Metadata-Version: 2.4
Name: CIF2Dist
Version: 0.0.2
Summary: CIF2Dist is a python application to calculate the number and distance of coordination spheres of atoms in a lattice based on a cif.
Author-email: Marco Gurbisz and Tom Foerster <marco.gurbisz@hhu.de>
License: MIT
Project-URL: Homepage, https://github.com/morcubot/CIF2Dist
Project-URL: Repository, https://github.com/morcubot/CIF2Dist
Description-Content-Type: text/markdown
License-File: LICENSE
Requires-Dist: numpy
Requires-Dist: pymatgen
Dynamic: license-file

# CIF2Dist

**CIF2Dist** is a command-line tool and python package for calculating interatomic distances from a CIF (crystallography information file).
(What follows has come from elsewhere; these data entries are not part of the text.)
import Mathlib
import Summits.ValiantsHypothesis.ValiantsHypothesis.Theorems.LacunarySymmetroidMatrixDescartesDefiniteMomentsZonesSigns
import Summits.ValiantsHypothesis.ValiantsHypothesis.Theorems.LacunarySymmetroidMatrixDescartesDefiniteMomentsRayleighSharp
import Summits.ValiantsHypothesis.ValiantsHypothesis.Theorems.LacunarySymmetroidMatrixDescartesDefiniteMomentsRayleigh

/-!
# `MatrixDescartes` (stmt-ValiantsHypothesis-18050) — the DEFINITE-MOMENTS LAW, zones II: the Rayleigh K-nomials of a
# Rayleigh-sharp pencil (root count, scaling, enumeration, sign law)

HONEST FRAMING.  Cell `pub-symmetroid`, seat `val-sym-mdr-p2` (gen 15); helper file `--supports` the crux
`Theses.LacunarySymmetroid.MatrixDescartes`, NO closure claim.  Bookkeeping for the lacunary Markus theorem; nothing here
bears on the crux in its window, on `stub_twoSided`, on `DoorA26`/`DoorA34`, registers, or `VP ≠ VNP`.

SETTING.  `K ≥ 2` real symmetric letters `S₀, …, S_{K−1}` (size `ι × ι`) at strictly increasing exponents `d`; the Rayleigh
`K`-nomial of `u` is `P_u = ∑ₗ (uᵀSₗu)·X^{dₗ}`, its positive root set `T_u`; RAYLEIGH-SHARP: `#T_u ≥ K − 1` for every `u ≠ 0`.
* `rayleighPoly_smul` / `posRoots_smul`: `P_{c·u} = c²·P_u`, so `T_{c·u} = T_u` (`c ≠ 0`);
* `rayleighPoly_ne_zero_of_sharp`, `card_posRoots_eq_of_sharp` (`#T_u = K − 1` exactly, Descartes), `sharp_multiset`
  (no repeated positive root), `exists_enum_posRoots` (strictly increasing enumeration `Fin (K−1) → ℝ` of `T_u`);
* `trailingCoeff_rayleighPoly`, `rayleigh_near_zero` (sign `σ` of the lowest letter on some `(0, δ)`), and the PARITY LAW
  `rayleigh_sign_law`: `0 < σ·(−1)^{N(x,u)}·uᵀF(x)u` at every positive non-root `x`, `N(x,u) = #(T_u ∩ (0,x))`.
[folklore]; axioms `propext`, `Classical.choice`, `Quot.sound`; no definitions.
-/

-- layout Summits/ValiantsHypothesis/ValiantsHypothesis forces the duplicated namespace component
set_option linter.dupNamespace false

namespace Summit.ValiantsHypothesis.ValiantsHypothesis.Theorems.LacunarySymmetroidMatrixDescartes

open Polynomial Matrix Finset
open scoped BigOperators

namespace DefiniteMoments

section Rayleigh

variable {ι : Type} [Fintype ι]

/-! ## §1 Scaling -/

/-- `P_{c·u} = c²·P_u`. [folklore] -/
theorem rayleighPoly_smul {K : ℕ} (d : Fin K → ℕ) (S : Fin K → Matrix ι ι ℝ) (c : ℝ) (u : ι → ℝ) :
    (∑ l, C ((c • u) ⬝ᵥ (S l *ᵥ (c • u))) * (X : ℝ[X]) ^ d l)
      = C (c ^ 2) * ∑ l, C (u ⬝ᵥ (S l *ᵥ u)) * (X : ℝ[X]) ^ d l := by
  rw [Finset.mul_sum]
  refine Finset.sum_congr rfl fun l _ => ?_
  rw [Matrix.mulVec_smul, dotProduct_smul, smul_dotProduct, smul_eq_mul, smul_eq_mul, ← mul_assoc (C (c ^ 2)),
    ← C_mul]
  congr 2
  ring

/-- The evaluated Rayleigh form scales by `c²`. [folklore] -/
theorem form_smul {K : ℕ} (d : Fin K → ℕ) (S : Fin K → Matrix ι ι ℝ) (c : ℝ) (u : ι → ℝ) (x : ℝ) :
    (c • u) ⬝ᵥ ((∑ k, x ^ d k • S k) *ᵥ (c • u)) = c ^ 2 * (u ⬝ᵥ ((∑ k, x ^ d k • S k) *ᵥ u)) := by
  rw [Matrix.mulVec_smul, dotProduct_smul, smul_dotProduct, smul_eq_mul, smul_eq_mul]
  ring

/-- `T_{c·u} = T_u` for `c ≠ 0`: scaling a vector does not move the positive roots of its Rayleigh `K`-nomial. [folklore] -/
theorem posRoots_smul {K : ℕ} (d : Fin K → ℕ) (S : Fin K → Matrix ι ι ℝ) {c : ℝ} (hc : c ≠ 0) (u : ι → ℝ) :
    (∑ l, C ((c • u) ⬝ᵥ (S l *ᵥ (c • u))) * (X : ℝ[X]) ^ d l).roots.toFinset
      = (∑ l, C (u ⬝ᵥ (S l *ᵥ u)) * (X : ℝ[X]) ^ d l).roots.toFinset := by
  rw [rayleighPoly_smul, Polynomial.roots_C_mul _ (pow_ne_zero 2 hc)]

/-! ## §2 Root count of a Rayleigh-sharp pencil -/

/-- A Rayleigh-sharp pencil (`K ≥ 2`) has non-zero Rayleigh `K`-nomials at every `u ≠ 0`. [folklore] -/
theorem rayleighPoly_ne_zero_of_sharp {K : ℕ} (hK : 2 ≤ K) (d : Fin K → ℕ) (S : Fin K → Matrix ι ι ℝ)
    (hsharp : ∀ v : ι → ℝ, v ≠ 0 →
      K ≤ ((∑ l, C (v ⬝ᵥ (S l *ᵥ v)) * (X : ℝ[X]) ^ d l).roots.toFinset.filter (fun t => 0 < t)).card + 1)
    (u : ι → ℝ) (hu : u ≠ 0) : (∑ l, C (u ⬝ᵥ (S l *ᵥ u)) * (X : ℝ[X]) ^ d l) ≠ 0 := by
  intro h0
  have h := hsharp u hu
  rw [h0, Polynomial.roots_zero, Multiset.toFinset_zero, Finset.filter_empty, Finset.card_empty] at h
  omega

/-- Descartes' bound for the Rayleigh `K`-nomial: at most `K − 1` distinct positive roots (any `u` with `P_u ≠ 0`).
[folklore] -/
theorem card_posRoots_le {K : ℕ} (d : Fin K → ℕ) (S : Fin K → Matrix ι ι ℝ) (u : ι → ℝ)
    (hP : (∑ l, C (u ⬝ᵥ (S l *ᵥ u)) * (X : ℝ[X]) ^ d l) ≠ 0) :
    ((∑ l, C (u ⬝ᵥ (S l *ᵥ u)) * (X : ℝ[X]) ^ d l).roots.toFinset.filter (fun t => 0 < t)).card + 1 ≤ K := by
  have h1 := Literature.Computability.AlgebraicComplexity.card_roots_toFinset_filter_pos_lt_card_support hP
  have h2 : (∑ l, C (u ⬝ᵥ (S l *ᵥ u)) * (X : ℝ[X]) ^ d l).support.card ≤ K := by
    refine (Literature.Computability.AlgebraicComplexity.card_support_sum_le _ _).trans ?_
    calc ∑ k, (C (u ⬝ᵥ (S k *ᵥ u)) * (X : ℝ[X]) ^ d k).support.card
        ≤ ∑ _k : Fin K, 1 := Finset.sum_le_sum fun k _ => Polynomial.card_support_C_mul_X_pow_le_one
      _ = K := by rw [Finset.sum_const, Finset.card_univ, Fintype.card_fin, smul_eq_mul, mul_one]
  omega

/-- **`#T_u = K − 1` exactly** on a Rayleigh-sharp pencil. [folklore] -/
theorem card_posRoots_eq_of_sharp {K : ℕ} (hK : 2 ≤ K) (d : Fin K → ℕ) (S : Fin K → Matrix ι ι ℝ)
    (hsharp : ∀ v : ι → ℝ, v ≠ 0 →
      K ≤ ((∑ l, C (v ⬝ᵥ (S l *ᵥ v)) * (X : ℝ[X]) ^ d l).roots.toFinset.filter (fun t => 0 < t)).card + 1)
    (u : ι → ℝ) (hu : u ≠ 0) :
    ((∑ l, C (u ⬝ᵥ (S l *ᵥ u)) * (X : ℝ[X]) ^ d l).roots.toFinset.filter (fun t => 0 < t)).card = K - 1 := by
  have h1 := hsharp u hu
  have h2 := card_posRoots_le d S u (rayleighPoly_ne_zero_of_sharp hK d S hsharp u hu)
  omega

/-- **No repeated positive root**: on a Rayleigh-sharp pencil the positive roots of `P_u` counted with multiplicity are no
more than the distinct ones (Descartes with multiplicity: `#roots ≤ Var ≤ K − 1`). [folklore] -/
theorem sharp_multiset {K : ℕ} (hK : 2 ≤ K) (d : Fin K → ℕ) (S : Fin K → Matrix ι ι ℝ)
    (hsharp : ∀ v : ι → ℝ, v ≠ 0 →
      K ≤ ((∑ l, C (v ⬝ᵥ (S l *ᵥ v)) * (X : ℝ[X]) ^ d l).roots.toFinset.filter (fun t => 0 < t)).card + 1)
    (u : ι → ℝ) (hu : u ≠ 0) :
    ((∑ l, C (u ⬝ᵥ (S l *ᵥ u)) * (X : ℝ[X]) ^ d l).roots.filter (fun t => 0 < t)).card
      ≤ ((∑ l, C (u ⬝ᵥ (S l *ᵥ u)) * (X : ℝ[X]) ^ d l).roots.toFinset.filter (fun t => 0 < t)).card := by
  have h4 := card_posRoots_eq_of_sharp hK d S hsharp u hu
  set P := ∑ l, C (u ⬝ᵥ (S l *ᵥ u)) * (X : ℝ[X]) ^ d l with hP
  have hP0 : P ≠ 0 := rayleighPoly_ne_zero_of_sharp hK d S hsharp u hu
  have h1 : (P.roots.filter (fun t => 0 < t)).card ≤ P.signVariations := by
    rw [← Multiset.countP_eq_card_filter]; exact P.roots_countP_pos_le_signVariations
  have h2 := Literature.Computability.AlgebraicComplexity.signVariations_lt_card_support hP0
  have h3 : P.support.card ≤ K := by
    refine (Literature.Computability.AlgebraicComplexity.card_support_sum_le _ _).trans ?_
    calc ∑ k, (C (u ⬝ᵥ (S k *ᵥ u)) * (X : ℝ[X]) ^ d k).support.card
        ≤ ∑ _k : Fin K, 1 := Finset.sum_le_sum fun k _ => Polynomial.card_support_C_mul_X_pow_le_one
      _ = K := by rw [Finset.sum_const, Finset.card_univ, Fintype.card_fin, smul_eq_mul, mul_one]
  omega

/-- **Enumeration of the positive roots.**  On a Rayleigh-sharp pencil, `T_u` (`u ≠ 0`) is enumerated by a strictly
increasing map `Fin (K − 1) → ℝ`. [folklore] -/
theorem exists_enum_posRoots {K : ℕ} (hK : 2 ≤ K) (d : Fin K → ℕ) (S : Fin K → Matrix ι ι ℝ)
    (hsharp : ∀ v : ι → ℝ, v ≠ 0 →
      K ≤ ((∑ l, C (v ⬝ᵥ (S l *ᵥ v)) * (X : ℝ[X]) ^ d l).roots.toFinset.filter (fun t => 0 < t)).card + 1)
    (u : ι → ℝ) (hu : u ≠ 0) :
    ∃ r : Fin (K - 1) → ℝ, StrictMono r ∧
      ∀ x : ℝ, x ∈ ((∑ l, C (u ⬝ᵥ (S l *ᵥ u)) * (X : ℝ[X]) ^ d l).roots.toFinset.filter (fun t => 0 < t))
        ↔ ∃ i, r i = x := by
  set T := ((∑ l, C (u ⬝ᵥ (S l *ᵥ u)) * (X : ℝ[X]) ^ d l).roots.toFinset.filter (fun t => 0 < t)) with hT
  have hcard : T.card = K - 1 := card_posRoots_eq_of_sharp hK d S hsharp u hu
  refine ⟨fun i => T.orderEmbOfFin hcard i, (T.orderEmbOfFin hcard).strictMono, fun x => ?_⟩
  constructor
  · intro hx
    have hx' : x ∈ Set.range (T.orderEmbOfFin hcard) := by rw [Finset.range_orderEmbOfFin]; exact hx
    obtain ⟨i, hi⟩ := hx'
    exact ⟨i, hi⟩
  · rintro ⟨i, rfl⟩
    exact Finset.orderEmbOfFin_mem T hcard i

/-! ## §3 The sign near `0⁺` and the parity law -/

/-- The trailing coefficient of the Rayleigh `K`-nomial at strictly increasing exponents is the lowest Rayleigh coefficient
`uᵀS₀u` (when it is non-zero). [folklore] -/
theorem trailingCoeff_rayleighPoly {K : ℕ} (hK : 2 ≤ K) (d : Fin K → ℕ) (hd : StrictMono d)
    (S : Fin K → Matrix ι ι ℝ) (u : ι → ℝ) (h0 : u ⬝ᵥ (S ⟨0, by omega⟩ *ᵥ u) ≠ 0) :
    (∑ l, C (u ⬝ᵥ (S l *ᵥ u)) * (X : ℝ[X]) ^ d l).trailingCoeff = u ⬝ᵥ (S ⟨0, by omega⟩ *ᵥ u) := by
  set P := ∑ l, C (u ⬝ᵥ (S l *ᵥ u)) * (X : ℝ[X]) ^ d l with hP
  set l₀ : Fin K := ⟨0, by omega⟩ with hl₀
  have hmin : ∀ l : Fin K, d l₀ ≤ d l := fun l => hd.monotone (Fin.mk_le_mk.2 (Nat.zero_le _))
  have hcoeff0 : P.coeff (d l₀) = u ⬝ᵥ (S l₀ *ᵥ u) := by
    rw [hP, coeff_rayleighPoly, Finset.sum_eq_single l₀]
    · rw [if_pos rfl]
    · intro l _ hl
      rw [if_neg]
      intro h
      exact hl (hd.injective h.symm)
    · intro h; exact absurd (Finset.mem_univ _) h
  have hlow : ∀ n < d l₀, P.coeff n = 0 := by
    intro n hn
    rw [hP, coeff_rayleighPoly]
    refine Finset.sum_eq_zero fun l _ => ?_
    rw [if_neg]
    intro h
    have := hmin l
    omega
  have hP0 : P ≠ 0 := by
    intro h
    rw [h, coeff_zero] at hcoeff0
    exact h0 hcoeff0.symm
  have hntd : P.natTrailingDegree = d l₀ :=
    le_antisymm (natTrailingDegree_le_of_ne_zero (by rw [hcoeff0]; exact h0)) (le_natTrailingDegree hP0 hlow)
  rw [Polynomial.trailingCoeff, hntd, hcoeff0]

/-- **Sign near `0⁺`.**  On a Rayleigh-sharp pencil with global letter sign `σ` (`σ·(−1)^l·uᵀSₗu > 0`), every Rayleigh
form `uᵀF(x)u` (`u ≠ 0`) has the sign `σ` on some interval `(0, δ)`. [folklore] -/
theorem rayleigh_near_zero {K : ℕ} (hK : 2 ≤ K) (d : Fin K → ℕ) (hd : StrictMono d)
    (S : Fin K → Matrix ι ι ℝ) (σ : ℝ)
    (hσ : ∀ (l : Fin K) (v : ι → ℝ), v ≠ 0 → 0 < σ * (-1) ^ (l : ℕ) * (v ⬝ᵥ (S l *ᵥ v)))
    (u : ι → ℝ) (hu : u ≠ 0) :
    ∃ δ : ℝ, 0 < δ ∧ ∀ x : ℝ, 0 < x → x < δ →
      0 < σ * (∑ l, C (u ⬝ᵥ (S l *ᵥ u)) * (X : ℝ[X]) ^ d l).eval x := by
  have h0 := hσ ⟨0, by omega⟩ u hu
  simp only [pow_zero, mul_one] at h0
  have hne : u ⬝ᵥ (S ⟨0, by omega⟩ *ᵥ u) ≠ 0 := by
    intro h; rw [h, mul_zero] at h0; exact lt_irrefl 0 h0
  have htc : 0 < σ * (∑ l, C (u ⬝ᵥ (S l *ᵥ u)) * (X : ℝ[X]) ^ d l).trailingCoeff := by
    rw [trailingCoeff_rayleighPoly hK d hd S u hne]; exact h0
  exact eventually_pos_near_zero _ σ htc

/-- **THE PARITY LAW of a Rayleigh-sharp pencil.**  With global letter sign `σ`, at every `u ≠ 0` and every positive
`x` that is not a root of `P_u`:  `0 < σ·(−1)^{N(x,u)}·uᵀF(x)u`, where `N(x, u)` counts the roots of `P_u` in `(0, x)`.
[folklore] -/
theorem rayleigh_sign_law {K : ℕ} (hK : 2 ≤ K) (d : Fin K → ℕ) (hd : StrictMono d)
    (S : Fin K → Matrix ι ι ℝ)
    (hsharp : ∀ v : ι → ℝ, v ≠ 0 →
      K ≤ ((∑ l, C (v ⬝ᵥ (S l *ᵥ v)) * (X : ℝ[X]) ^ d l).roots.toFinset.filter (fun t => 0 < t)).card + 1)
    (σ : ℝ) (hσ : ∀ (l : Fin K) (v : ι → ℝ), v ≠ 0 → 0 < σ * (-1) ^ (l : ℕ) * (v ⬝ᵥ (S l *ᵥ v)))
    (u : ι → ℝ) (hu : u ≠ 0) {x : ℝ} (hx : 0 < x)
    (hxr : ¬ (∑ l, C (u ⬝ᵥ (S l *ᵥ u)) * (X : ℝ[X]) ^ d l).IsRoot x) :
    0 < σ * (-1) ^ ((∑ l, C (u ⬝ᵥ (S l *ᵥ u)) * (X : ℝ[X]) ^ d l).roots.toFinset.filter
        (fun t => 0 < t ∧ t < x)).card * (u ⬝ᵥ ((∑ k, x ^ d k • S k) *ᵥ u)) := by
  rw [← eval_rayleighPoly]
  exact sharp_sign_law _ (rayleighPoly_ne_zero_of_sharp hK d S hsharp u hu) (sharp_multiset hK d S hsharp u hu) σ
    (rayleigh_near_zero hK d hd S σ hσ u hu) x hx hxr

/-- Root test in Rayleigh-form currency: on a Rayleigh-sharp pencil, `x` is a root of `P_u` (`u ≠ 0`) iff `uᵀF(x)u = 0`.
[folklore] -/
theorem isRoot_iff_form_eq_zero {K : ℕ} (d : Fin K → ℕ) (S : Fin K → Matrix ι ι ℝ) (u : ι → ℝ) (x : ℝ) :
    (∑ l, C (u ⬝ᵥ (S l *ᵥ u)) * (X : ℝ[X]) ^ d l).IsRoot x ↔ u ⬝ᵥ ((∑ k, x ^ d k • S k) *ᵥ u) = 0 := by
  rw [Polynomial.IsRoot, eval_rayleighPoly]

/-- Membership in `T_u` in Rayleigh-form currency (`P_u ≠ 0`). [folklore] -/
theorem mem_posRoots_iff {K : ℕ} (d : Fin K → ℕ) (S : Fin K → Matrix ι ι ℝ) (u : ι → ℝ)
    (hP : (∑ l, C (u ⬝ᵥ (S l *ᵥ u)) * (X : ℝ[X]) ^ d l) ≠ 0) (x : ℝ) :
    x ∈ ((∑ l, C (u ⬝ᵥ (S l *ᵥ u)) * (X : ℝ[X]) ^ d l).roots.toFinset.filter (fun t => 0 < t))
      ↔ 0 < x ∧ u ⬝ᵥ ((∑ k, x ^ d k • S k) *ᵥ u) = 0 := by
  rw [Finset.mem_filter, Multiset.mem_toFinset, mem_roots hP, isRoot_iff_form_eq_zero, and_comm]

end Rayleigh

end DefiniteMoments

end Summit.ValiantsHypothesis.ValiantsHypothesis.Theorems.LacunarySymmetroidMatrixDescartes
It is authored by Marco Gurbisz and Tom Förster.

## Installation
For installation, clone the git repository and install the package locally:
```bash
git clone https://github.com/morcubot/CIF2Dist.git
cd CIF2Dist
pip install .
```
## Input
Input a CIF using its path and filename, and specify a site with -s to calculate the distance to its neighbors. This specification can be the Wyckoff site (e. g. '4a') or Wyckoff letter (e. g. 'a'), the site's name (e. g. 'Y1'), or the element (e. g. 'Y') if it is unambiguous (i .e there is only one site for this element). 
## Arguments
The tool supports multiple Arguments
### Center site --site, -s
Specifies center site for calculation. See Subsection 'Input'
### Cutoff Distance --cutoff, -c
Specifies cutoff distance for the calculation. The default value is 10 Ångstrom.
### Filter --filter, -f
Specifies the output filter. It accepts Wyckoff sites and letters, site labels and elements. The output will contain the specified site distances only.
## Output
 After running the code, you'll get an output file called 'summary.txt'. It contains the Site labels, the number of atoms on this site at the same distance and then the distance itself in Å all separated by a tab space character.